Mittwoch, 26. Mai 2021

Wikipedia und Wissen in der Postmoderne

In diesem Beitrag stellt Patrik Lehmann folgenden Aufsatz vor:

Brandt, Dina (2009): Postmoderne Wissensorganisation oder: Wie subversiv ist Wikipedia?; in: LIBREAS. Library Ideas, Jg. 14 (2009), S. 4-18. DOI: https://doi.org/10.25969/mediarep/4070.

Der Aufsatz von Dina Brandt beschäftigt sich mit der Wissensorganisation in der postmodernen Gesellschaft und versucht dies anhand von Wikipedia näher zu erläutern. Wie spiegelt sich die Auffassung von Wissen in der postmodernen Gesellschaft in Wikipedia wider? Zunächst einmal muss geklärt werden, wie Wissen zu betrachten ist.

Der Auffassung von Berger und Luckmann nach entsteht Wissen durch „zeitlich und kulturell bedingte soziale Interaktionsprozesse“. Das bedeutet, dass der Anspruch auf Wahrheit von Wissen sich erst in einem lokalen, interaktionalen Kontext ergeben kann (S. 4). Da die postmoderne Gesellschaft einer Ausdifferenzierung und einer starken Pluralisierung unterliegt, werden die Wissensbestände auch immer komplexer und größer. Darüber hinaus stellt Wissen in der Postmoderne auch eine wichtige Quelle der Wertschöpfung, neben Arbeit und Kapital, dar.

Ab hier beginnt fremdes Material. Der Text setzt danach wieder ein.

/-- **THE (z, w)-BLOCK OF A ℂ-LINEAR MAP BETWEEN TWO CARRIERS** `T : (Y → 𝔸) → (X → 𝔸)`: the endomorphism `a ↦ (T(δ_w ⊗ a))(z)` of `𝔸` (`z ∈ X`, `w ∈ Y`),
as a linear map. [cite: Balaban1985BackgroundPropagators, p.390 («|·| is the block norm»), (3.169) p.430 (μ between bond and site functions), dictionary] -/
def blockLM₂ (T : (Y → 𝔸) →ₗ[ℂ] (X → 𝔸)) (z : X) (w : Y) : 𝔸 →ₗ[ℂ] 𝔸 where
  toFun a := T (deltaY w a) z
  map_add' a b := by rw [deltaY_add, map_add]; rfl
  map_smul' c a := by rw [deltaY_smul, map_smul]; rfl

variable [FiniteDimensional ℂ 𝔸]

/-- **THE RECTANGULAR BLOCK AS A BOUNDED OPERATOR** (finite dimension), an element of `𝔸 →L[ℂ] 𝔸`. [cite: Balaban1985BackgroundPropagators, p.390, dictionary] -/
def blockCLM₂ (T : (Y → 𝔸) →ₗ[ℂ] (X → 𝔸)) (z : X) (w : Y) : 𝔸 →L[ℂ] 𝔸 :=
  LinearMap.toContinuousLinearMap (blockLM₂ T z w)

/-- the block, evaluated. [cite: Balaban1985BackgroundPropagators, p.390, dictionary] -/
@[simp] theorem blockCLM₂_apply (T : (Y → 𝔸) →ₗ[ℂ] (X → 𝔸)) (z : X) (w : Y) (a : 𝔸) : blockCLM₂ T z w a = T (deltaY w a) z := rfl

/-- **THE RECTANGULAR BLOCK MATRIX** of `T` (rows `X`, columns `Y`, entries in `𝔸 →L[ℂ] 𝔸`). [cite: Balaban1985BackgroundPropagators, p.390, dictionary] -/
def blockMat₂ (T : (Y → 𝔸) →ₗ[ℂ] (X → 𝔸)) : Matrix X Y (𝔸 →L[ℂ] 𝔸) := Matrix.of fun z w => blockCLM₂ T z w

/-- the block matrix, evaluated. [cite: Balaban1985BackgroundPropagators, p.390, dictionary] -/
@[simp] theorem blockMat₂_apply (T : (Y → 𝔸) →ₗ[ℂ] (X → 𝔸)) (z : X) (w : Y) : blockMat₂ T z w = blockCLM₂ T z w := rfl

/-- on ONE carrier the rectangular block IS the seat's square block `B9Thm315WholeBlocks.blockCLM` (`rfl`). [cite: Balaban1985BackgroundPropagators, p.390, bookkeeping] -/
theorem blockCLM₂_eq_blockCLM (T : (X → 𝔸) →ₗ[ℂ] (X → 𝔸)) (z w : X) : blockCLM₂ T z w = blockCLM T z w := rfl

/-- … and so is the block matrix. [cite: Balaban1985BackgroundPropagators, p.390, bookkeeping] -/
theorem blockMat₂_eq_blockMat (T : (X → 𝔸) →ₗ[ℂ] (X → 𝔸)) : blockMat₂ T = blockMat T := rfl

/-- **BLOCKS OF A COMPOSITION = THE RECTANGULAR MATRIX PRODUCT OF THE BLOCKS** (summed over the middle carrier).
[cite: Balaban1985BackgroundPropagators, (3.185) p.432 ((I + Dμ) as a composite), bookkeeping] -/
theorem blockMat₂_comp [Fintype Y] (T : (Y → 𝔸) →ₗ[ℂ] (X → 𝔸)) (S : (Z → 𝔸) →ₗ[ℂ] (Y → 𝔸)) :
    blockMat₂ (T ∘ₗ S) = blockMat₂ T * blockMat₂ S := by
  classical
  ext z w a
  have hmul : ∀ v, (blockCLM₂ T z v * blockCLM₂ S v w) a = T (deltaY v (S (deltaY w a) v)) z := fun v => rfl
  rw [Matrix.mul_apply, FunLike.coe_sum, Finset.sum_apply]
  simp only [blockMat₂_apply, hmul, blockCLM₂_apply, LinearMap.comp_apply]
  conv_lhs => rw [← sum_deltaY (S (deltaY w a))]
  rw [map_sum, Finset.sum_apply]

/-- blocks of a composition, entrywise. [cite: Balaban1985BackgroundPropagators, (3.185) p.432, bookkeeping] -/
theorem blockCLM₂_comp [Fintype Y] (T : (Y → 𝔸) →ₗ[ℂ] (X → 𝔸)) (S : (Z → 𝔸) →ₗ[ℂ] (Y → 𝔸)) (z : X) (w : Z) :
    blockCLM₂ (T ∘ₗ S) z w = ∑ v, blockCLM₂ T z v * blockCLM₂ S v w := by
  have h := congrFun (congrFun (blockMat₂_comp T S) z) w
  rwa [blockMat₂_apply, Matrix.mul_apply] at h

/-- blocks of a sum. [cite: Balaban1985BackgroundPropagators, (3.185) p.432 (I + Dμ), bookkeeping] -/
theorem blockCLM₂_add (T S : (Y → 𝔸) →ₗ[ℂ] (X → 𝔸)) (z : X) (w : Y) : blockCLM₂ (T + S) z w = blockCLM₂ T z w + blockCLM₂ S z w := by
  ext a; rfl
/-- **The 4/5 and 8/15 laws from the 4/3 law and uniform convergence of Eyink's transverse flux
alone** (dimension `d ≥ 2`): if `u ∈ L³((0,T) × T^d)` is jointly measurable, `HasFourThirdsLaw T u D`
holds, and `∫₀ᵀ∫ D_T^{ε,φ}(u) ψ → D ψ` as `ε → 0⁺` uniformly over spherically symmetric unit-ball
mollifiers `φ`, then for every test function `ψ` supported in `(0,T) × T^d`
`∫₀ᵀ∫ ℓ⁻¹ ⨍ (δu_L(ℓω))³ dω ψ → −(12/(d(d+2))) D ψ` and
`∫₀ᵀ∫ ℓ⁻¹ ⨍ δu_L |δu_T|²(ℓω) dω ψ → −(4(d−1)/(d(d+2))) D ψ` (Eyink 2003, Cor. 1; Novack 2024, Thm. 1
(1.6b–c)). [folklore] -/
theorem hasFourFifthsLaw_of_hasFourThirdsLaw_of_uniformTransverse (hn2 : 2 ≤ Fintype.card d)
    (h43 : HasFourThirdsLaw T u D)
    (hT : ∀ ψ : ℝ → UnitAddTorus d → ℝ, FunctionSpaces.Torus.IsSpaceTimeTestIoo T ψ →
      TendstoUniformlyOn
        (fun (ε : ℝ) (φ : EuclideanSpace ℝ d → ℝ) =>
          ∫ t in Ioo 0 T, ∫ x, eyinkTransverseApprox φ ε (u t) x * ψ t x)
        (fun _ => D ψ) (𝓝[>] 0) {φ | IsRadialUnitBallMollifier φ})
    (hum : AEStronglyMeasurable (FunctionSpaces.Torus.stLift u) (volume.restrict (Ioo 0 T ×ˢ univ)))
    (hu3 : ∫⁻ t in Ioo 0 T, ∫⁻ x, ‖u t x‖ₑ ^ (3 : ℕ) < ∞)
    {ψ : ℝ → UnitAddTorus d → ℝ} (hψ : FunctionSpaces.Torus.IsSpaceTimeTestIoo T ψ) :
    Tendsto (fun ℓ => ∫ t in Ioo 0 T, ∫ x, ℓ⁻¹ * longitudinalFluxSphereAvg (u t) ℓ x * ψ t x)
        (𝓝[>] 0) (𝓝 (-fourFifthsConst d * D ψ)) ∧
      Tendsto (fun ℓ => ∫ t in Ioo 0 T, ∫ x, ℓ⁻¹ * mixedFluxSphereAvg (u t) ℓ x * ψ t x)
        (𝓝[>] 0)
        (𝓝 (-(4 * ((Fintype.card d : ℝ) - 1) /
          ((Fintype.card d : ℝ) * ((Fintype.card d : ℝ) + 2))) * D ψ)) := by
  haveI : Nonempty d := Fintype.card_pos_iff.1 (by omega)
  -- product-measure form of the hypotheses
  set μp : Measure (ℝ × UnitAddTorus d) := (volume.restrict (Ioo 0 T)).prod volume with hμp
  have hu : AEStronglyMeasurable (uncurry u) μp := aestronglyMeasurable_uncurry_prod_of_stLift_Ioo hum
  have hu3' : ∫⁻ p, ‖uncurry u p‖ₑ ^ 3 ∂μp < ∞ := lintegral_prod_enorm_pow_three_lt_top hu hu3
  have hψm : AEStronglyMeasurable (uncurry ψ) μp := hψ.continuous_uncurry.aestronglyMeasurable
  obtain ⟨Cψ, hψb⟩ := hψ.exists_abs_le
  -- the two cubic forms
  have hQTc : Continuous (uncurry fun (ω v : EuclideanSpace ℝ d) => ⟪v, ω⟫ * ‖v - ⟪v, ω⟫ • ω‖ ^ 2) :=
    continuous_cubicFormT
  have hQT : ∀ ω v : EuclideanSpace ℝ d, ‖ω‖ ≤ 1 →
      |(fun (ω v : EuclideanSpace ℝ d) => ⟪v, ω⟫ * ‖v - ⟪v, ω⟫ • ω‖ ^ 2) ω v| ≤ 4 * ‖v‖ ^ 3 :=
    fun ω v hω => abs_cubicFormT_le v hω
  have h4 : (0 : ℝ) ≤ 4 := by norm_num
  -- dimension, surface area, a unit vector
  set n : ℕ := Fintype.card d with hndef
  have hn1 : 1 ≤ n := by omega
  have hn0 : (0 : ℝ) < n := by exact_mod_cast (by omega : 0 < n)
  have hnR2 : (2 : ℝ) ≤ n := by exact_mod_cast hn2
  have hn0' : (n : ℝ) ≠ 0 := hn0.ne'
  have hn1' : (n : ℝ) - 1 ≠ 0 := by linarith
  have hn2' : (n : ℝ) + 2 ≠ 0 := by linarith
  set c : ℝ := (volume : Measure (EuclideanSpace ℝ d)).toSphere.real univ with hcdef
  have hc : 0 < c := toSphere_real_univ_pos
  obtain ⟨e₀, he₀⟩ : ∃ e : EuclideanSpace ℝ d, ‖e‖ = 1 := by
    classical
    obtain ⟨i⟩ := ‹Nonempty d›
    exact ⟨EuclideanSpace.single i 1, by simp⟩
  -- the shell pairings (product form) and the shell functions `g_L`, `g_T`
  set IT : ℝ → ℝ := cubicShellPairing
    (fun (ω v : EuclideanSpace ℝ d) => ⟪v, ω⟫ * ‖v - ⟪v, ω⟫ • ω‖ ^ 2) T u ψ with hITdef
  set gT : ℝ → ℝ := fun r => r⁻¹ * IT r with hgTdef
  have hgTiter : ∀ ℓ, ∫ t in Ioo 0 T, ∫ x, ℓ⁻¹ * mixedFluxSphereAvg (u t) ℓ x * ψ t x = gT ℓ :=
    fun ℓ => integral_integral_sphereAvg_eq hu hu3' hψm hψb hQTc h4 hQT ℓ
  have hITc : Continuous IT := continuous_cubicShellPairing_T hu hu3' hψm hψb
  have hgTc : ContinuousOn gT (Ioi 0) :=
    (continuousOn_inv₀.mono fun r hr => ne_of_gt hr).mul hITc.continuousOn
  -- integrability on `(0,1]` of `x ↦ x^{n-1} g_T(εx) = ε⁻¹ x^{n-2} I_T(εx)`
  have hpow : ∀ x : ℝ, x ≠ 0 → x ^ (n - 1) * x⁻¹ = x ^ (n - 2) := by
    intro x hx
    have : x ^ (n - 1) = x ^ (n - 2) * x := by
      rw [← pow_succ]; congr 1; omega
    rw [this, mul_assoc, mul_inv_cancel₀ hx, mul_one]
  have hAint : ∀ ε, 0 < ε → IntegrableOn (fun x => x ^ (n - 1) * gT (ε * x)) (Ioc 0 1) := by
    intro ε hε
    obtain ⟨M, hM⟩ := (isCompact_Icc (a := (0 : ℝ)) (b := ε)).exists_bound_of_continuousOn
      hITc.continuousOn
    have hcont : ContinuousOn (fun x => x ^ (n - 1) * gT (ε * x)) (Ioc 0 1) :=
      ((continuous_pow _).continuousOn).mul
        ((hgTc.comp (continuous_const.mul continuous_id).continuousOn
          fun x hx => mul_pos hε hx).mono Ioc_subset_Ioi_self)
    refine IntegrableOn.of_bound measure_Ioc_lt_top (hcont.aestronglyMeasurable measurableSet_Ioc)
      (ε⁻¹ * M) ?_
    refine (ae_restrict_mem measurableSet_Ioc).mono fun x hx => ?_
    have hx0 : 0 < x := hx.1
    have hεx : 0 < ε * x := mul_pos hε hx0
    have heq : x ^ (n - 1) * gT (ε * x) = ε⁻¹ * (x ^ (n - 2) * IT (ε * x)) := by
      simp only [hgTdef]
      rw [mul_inv, ← hpow x hx0.ne']
      ring
    rw [heq, norm_mul, Real.norm_eq_abs, abs_of_pos (inv_pos.2 hε), norm_mul, Real.norm_eq_abs,
      abs_of_nonneg (pow_nonneg hx0.le _)]
    gcongr
    calc x ^ (n - 2) * ‖IT (ε * x)‖ ≤ 1 * M := by
          gcongr
          · exact pow_le_one₀ hx0.le hx.2
          · exact hM _ ⟨hεx.le, by nlinarith [hx.2]⟩
      _ = M := one_mul M
  -- the ball average `A(ε) = ∫_{(0,1]} x^{n-1} g_T(εx) dx`
  set A : ℝ → ℝ := fun ε => ∫ x in Ioc (0 : ℝ) 1, x ^ (n - 1) * gT (ε * x) with hAdef
  -- Step 1: the plateau mollifiers; polar formula and the `k → ∞` limits at fixed `ε > 0`
  have hm : ∀ k : ℕ, (1 : ℝ) < (k : ℝ) + 2 := fun k => by
    have : (0 : ℝ) ≤ k := Nat.cast_nonneg k
    linarith
  set PT : ℕ → ℝ → ℝ := fun k ε =>
    ∫ t in Ioo 0 T, ∫ x, eyinkTransverseApprox (plateauMollifier d ((k : ℝ) + 2)) ε (u t) x * ψ t x
    with hPTdef
  set J1T : ℕ → ℝ → ℝ := fun k ε => ∫ x in Ioi (0 : ℝ), x ^ n *
    deriv (fun s : ℝ => plateauMollifier d ((k : ℝ) + 2) (s • e₀)) x * gT (ε * x) with hJ1Tdef
  set J2 : ℕ → ℝ → ℝ := fun k ε => ∫ x in Ioi (0 : ℝ), 2 * x ^ (n - 1) *
    plateauMollifier d ((k : ℝ) + 2) (x • e₀) * gT (ε * x) with hJ2def
  have hP : ∀ (k : ℕ) (ε : ℝ), 0 < ε →
      PT k ε = eyinkTransverseConst d * c * (J1T k ε - J2 k ε) := fun k ε hε =>
    (integral_eyinkApprox_eq hn2 (isUnitBallMollifier_plateauMollifier (hm k)).1
      (fun x y hxy => plateauMollifier_radial _ hxy) (isUnitBallMollifier_plateauMollifier (hm k)).2
      he₀ hu hu3' hψm hψb hε).2
  have hJ1T : ∀ ε, 0 < ε → Tendsto (fun k => J1T k ε) atTop (𝓝 (-(n : ℝ) / c * gT ε)) :=
    fun ε hε => tendsto_integral_pow_mul_deriv_profile_mul he₀ hgTc hε
  have hJ2 : ∀ ε, 0 < ε → Tendsto (fun k => J2 k ε) atTop (𝓝 ((n : ℝ) / c * (2 * A ε))) := by
    intro ε hε
    have hH : IntegrableOn (fun x => 2 * (x ^ (n - 1) * gT (ε * x))) (Ioc 0 1) :=
      (hAint ε hε).const_mul 2
    have hlim := tendsto_integral_plateauMollifier_profile_mul he₀ hH
    have h2A : ∫ x in Ioc (0 : ℝ) 1, 2 * (x ^ (n - 1) * gT (ε * x)) = 2 * A ε := integral_const_mul _ _
    rw [h2A] at hlim
    refine hlim.congr fun k => ?_
    simp only [hJ2def]
    refine setIntegral_congr_fun measurableSet_Ioi fun x _ => ?_
    ring
  have hPTlim : ∀ ε, 0 < ε → Tendsto (fun k => PT k ε) atTop
      (𝓝 (eyinkTransverseConst d * c * (-(n : ℝ) / c * gT ε - (n : ℝ) / c * (2 * A ε)))) := by
    intro ε hε
    refine (((hJ1T ε hε).sub (hJ2 ε hε)).const_mul (eyinkTransverseConst d * c)).congr fun k => ?_
    exact (hP k ε hε).symm
  -- Step 2: uniformity in the mollifier ⇒ the `ε → 0⁺` limits of the right-hand sides
  have hUT : ∀ η > 0, ∃ ε₀ > 0, ∀ k, ∀ ε ∈ Ioo (0 : ℝ) ε₀, |PT k ε - D ψ| < η := by
    intro η hη
    have h1 := (Metric.tendstoUniformlyOn_iff.1 (hT ψ hψ)) η hη
    obtain ⟨ε₀, hε₀, hsub⟩ := mem_nhdsGT_iff_exists_Ioo_subset.1 h1
    refine ⟨ε₀, hε₀, fun k ε hε => ?_⟩
    have h' := hsub hε _ (isRadialUnitBallMollifier_plateauMollifier (hm k))
    rwa [Real.dist_eq, abs_sub_comm] at h'
  have hΛT := tendsto_nhdsGT_of_forall_tendsto_atTop hUT hPTlim
  -- Step 3: the two relations
  have hE2 : Tendsto (fun ε => gT ε + 2 * A ε) (𝓝[>] 0)
      (𝓝 (-(4 * ((n : ℝ) - 1) / (n : ℝ) ^ 2) * D ψ)) := by
    refine (hΛT.const_mul (-(4 * ((n : ℝ) - 1) / (n : ℝ) ^ 2))).congr fun ε => ?_
    simp only [eyinkTransverseConst, ← hndef]
    field_simp
    ring
  -- Step 4: the Volterra step for `g = g_T − L_T`
  set LT : ℝ := -(4 * ((n : ℝ) - 1) / ((n : ℝ) * ((n : ℝ) + 2))) * D ψ with hLTdef
  set g : ℝ → ℝ := fun r => gT r - LT with hgdef
  have hgc : ContinuousOn g (Ioi 0) := hgTc.sub continuousOn_const
  obtain ⟨M, hM⟩ := (isCompact_Icc (a := (0 : ℝ)) (b := 1)).exists_bound_of_continuousOn
    hITc.continuousOn
  have hbd : ∀ r ∈ Ioc (0 : ℝ) 1, |r ^ (n - 1) * g r| ≤ M + |LT| := by
    intro r hr
    have hr0 : 0 < r := hr.1
    have heq : r ^ (n - 1) * g r = r ^ (n - 2) * IT r - r ^ (n - 1) * LT := by
      simp only [hgdef, hgTdef]
      rw [mul_sub, ← mul_assoc, hpow r hr0.ne']
    rw [heq]
    calc |r ^ (n - 2) * IT r - r ^ (n - 1) * LT| ≤ |r ^ (n - 2) * IT r| + |r ^ (n - 1) * LT| :=
          abs_sub _ _
      _ = r ^ (n - 2) * |IT r| + r ^ (n - 1) * |LT| := by
          rw [abs_mul, abs_mul, abs_of_nonneg (pow_nonneg hr0.le _), abs_of_nonneg (pow_nonneg hr0.le _)]
      _ ≤ 1 * M + 1 * |LT| := by
          have hITr : |IT r| ≤ M := by
            have := hM r ⟨hr0.le, hr.2⟩
            rwa [Real.norm_eq_abs] at this
          gcongr
          · exact pow_le_one₀ hr0.le hr.2
          · exact pow_le_one₀ hr0.le hr.2
      _ = M + |LT| := by ring
  have hpowint : ∫ x in Ioc (0 : ℝ) 1, x ^ (n - 1) = 1 / n := by
    rw [← intervalIntegral.integral_of_le zero_le_one, integral_pow]
    rw [one_pow, zero_pow (by omega), sub_zero, Nat.cast_sub hn1]
    push_cast
    ring
  have hAg : ∀ ε, 0 < ε → ∫ x in Ioc (0 : ℝ) 1, x ^ (n - 1) * g (ε * x) = A ε - LT / n := by
    intro ε hε
    have hi1 := hAint ε hε
    have hi2 : IntegrableOn (fun x : ℝ => x ^ (n - 1) * LT) (Ioc 0 1) :=
      ((continuous_pow _).mul continuous_const).continuousOn.integrableOn_compact isCompact_Icc
        |>.mono_set Ioc_subset_Icc_self
    have heq : (fun x => x ^ (n - 1) * g (ε * x)) = fun x => x ^ (n - 1) * gT (ε * x) - x ^ (n - 1) * LT := by
      funext x; simp only [hgdef]; ring
    rw [heq, integral_sub hi1 hi2, integral_mul_const, hpowint]
    ring
  have hVhyp : Tendsto (fun ε => g ε + 2 * ∫ x in Ioc (0 : ℝ) 1, x ^ (n - 1) * g (ε * x))
      (𝓝[>] 0) (𝓝 0) := by
    have h1 : Tendsto (fun ε => (gT ε + 2 * A ε) - LT * (1 + 2 / n)) (𝓝[>] 0)
        (𝓝 (-(4 * ((n : ℝ) - 1) / (n : ℝ) ^ 2) * D ψ - LT * (1 + 2 / n))) := hE2.sub_const _
    have h0 : -(4 * ((n : ℝ) - 1) / (n : ℝ) ^ 2) * D ψ - LT * (1 + 2 / n) = 0 := by
      simp only [hLTdef]
      field_simp
      ring
    rw [h0] at h1
    refine h1.congr' ?_
    filter_upwards [self_mem_nhdsWithin] with ε hε
    rw [hAg ε hε]
    simp only [hgdef]
    field_simp
    ring
  have hV := tendsto_volterra hn1 hgc hbd hVhyp
  -- Step 5: conclusions
  have hAlim : Tendsto A (𝓝[>] 0) (𝓝 (LT / n)) := by
    have h1 := hV.add_const (LT / n)
    rw [zero_add] at h1
    refine h1.congr' ?_
    filter_upwards [self_mem_nhdsWithin] with ε hε
    rw [hAg ε hε]
    ring
  have hgTlim : Tendsto gT (𝓝[>] 0) (𝓝 LT) := by
    have h1 := hE2.sub (hAlim.const_mul 2)
    have h0 : -(4 * ((n : ℝ) - 1) / (n : ℝ) ^ 2) * D ψ - 2 * (LT / n) = LT := by
      simp only [hLTdef]
      field_simp
      ring
    rw [h0] at h1
    exact h1.congr fun ε => by ring
  -- the longitudinal pairing: 4/3 law minus the transverse limit (`|δu|² = (δu_L)² + |δu_T|²`)
  have hgIlim := h43 ψ hψ
  have hsplit : ∀ ℓ, ∫ t in Ioo 0 T, ∫ x, ℓ⁻¹ * longitudinalFluxSphereAvg (u t) ℓ x * ψ t x =
      (∫ t in Ioo 0 T, ∫ x, ℓ⁻¹ * energyFluxSphereAvg (u t) ℓ x * ψ t x) - gT ℓ := fun ℓ => by
    rw [← hgTiter ℓ, integral_mixedFlux_eq_sub hu hu3' hψm hψb ℓ]
    ring
  have hgLlim : Tendsto (fun ℓ => ∫ t in Ioo 0 T, ∫ x, ℓ⁻¹ * longitudinalFluxSphereAvg (u t) ℓ x * ψ t x)
      (𝓝[>] 0) (𝓝 (-fourFifthsConst d * D ψ)) := by
    have h1 := hgIlim.sub hgTlim
    have h0 : -fourThirdsConst d * D ψ - LT = -fourFifthsConst d * D ψ := by
      simp only [hLTdef, fourThirdsConst, fourFifthsConst, ← hndef]
      field_simp
      ring
    rw [h0] at h1
    exact h1.congr fun ℓ => (hsplit ℓ).symm
  refine ⟨hgLlim, ?_⟩
  rw [tendsto_congr hgTiter]
  exact hgTlim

Diese Pluralisierung macht auch die Wikipedia aus. Bei Wikipedia handelt es sich um eine Web 2.0-Anwendung, das heißt die Nutzer der Plattform selber können die Inhalte bestimmen. Bei Wikipedia kann also jeder einen neuen Eintrag anlegen, Einträge bearbeiten oder löschen (S. 6). Zwar haben sich seit der Entstehung einige Grundprinzipien entwickelt, dies führt jedoch nicht dazu, dass garantiert werden kann, dass die Artikel als „richtig“ erachtet werden können.

Die von vielen geschätzte freie Produktion und der freie Zugang zu Wissen birgt in der Umsetzung aber einige Probleme. Ein Problem besteht darin, dass nur durch die Masse der Wikipedianer Fehler entdeckt werden können, aber es gibt keine Garantie dafür, dass dies auffällt (S. 10). Selbst wenn diese Fehler entdeckt und korrigiert werden würden, könnten innerhalb von wenigen Sekunden Beiträge auch wieder „falsch“ umgeschrieben werden.

Wer hat also das Recht zu entscheiden, was als „richtig“ oder „falsch“ betrachtet wird? Früher waren es die Herausgeber, welche diese Aufgabe übernommen und auch entschieden haben, welches Wissen dokumentiert und archiviert wird. Dies hat sich in der postmodernen Gesellschaft aber geändert, wie man anhand von Wikipedia gut beobachten kann (S. 12). Durch die Gleichberechtigung in der Wikipedia ist das Kernproblem also immer die Veränderung bereits ausgehandelter und bestehender Artikel (S. 14). Inwieweit kann Wikipedia also als Referenz dienen, wenn das was gestern dort stand, heute dort vielleicht nicht mehr steht?

Das Wikipedia-Prinzip der Offenheit spiegelt der Meinung der Autorin nach einen „faktisch vollzogenen, weiteren Schritt in der Kapitulation vor der Komplexität unserer Welt“ wider (S. 14). Die Autorin stellt sich also die Frage: „Ist eine Selektion und Strukturierung des Gewussten angesichts unserer gesellschaftlichen Realität der „Parallelwelten“ und pluralistischen Lebensweisen überhaupt noch zu erreichen oder gar wünschenswert?“ (S. 14).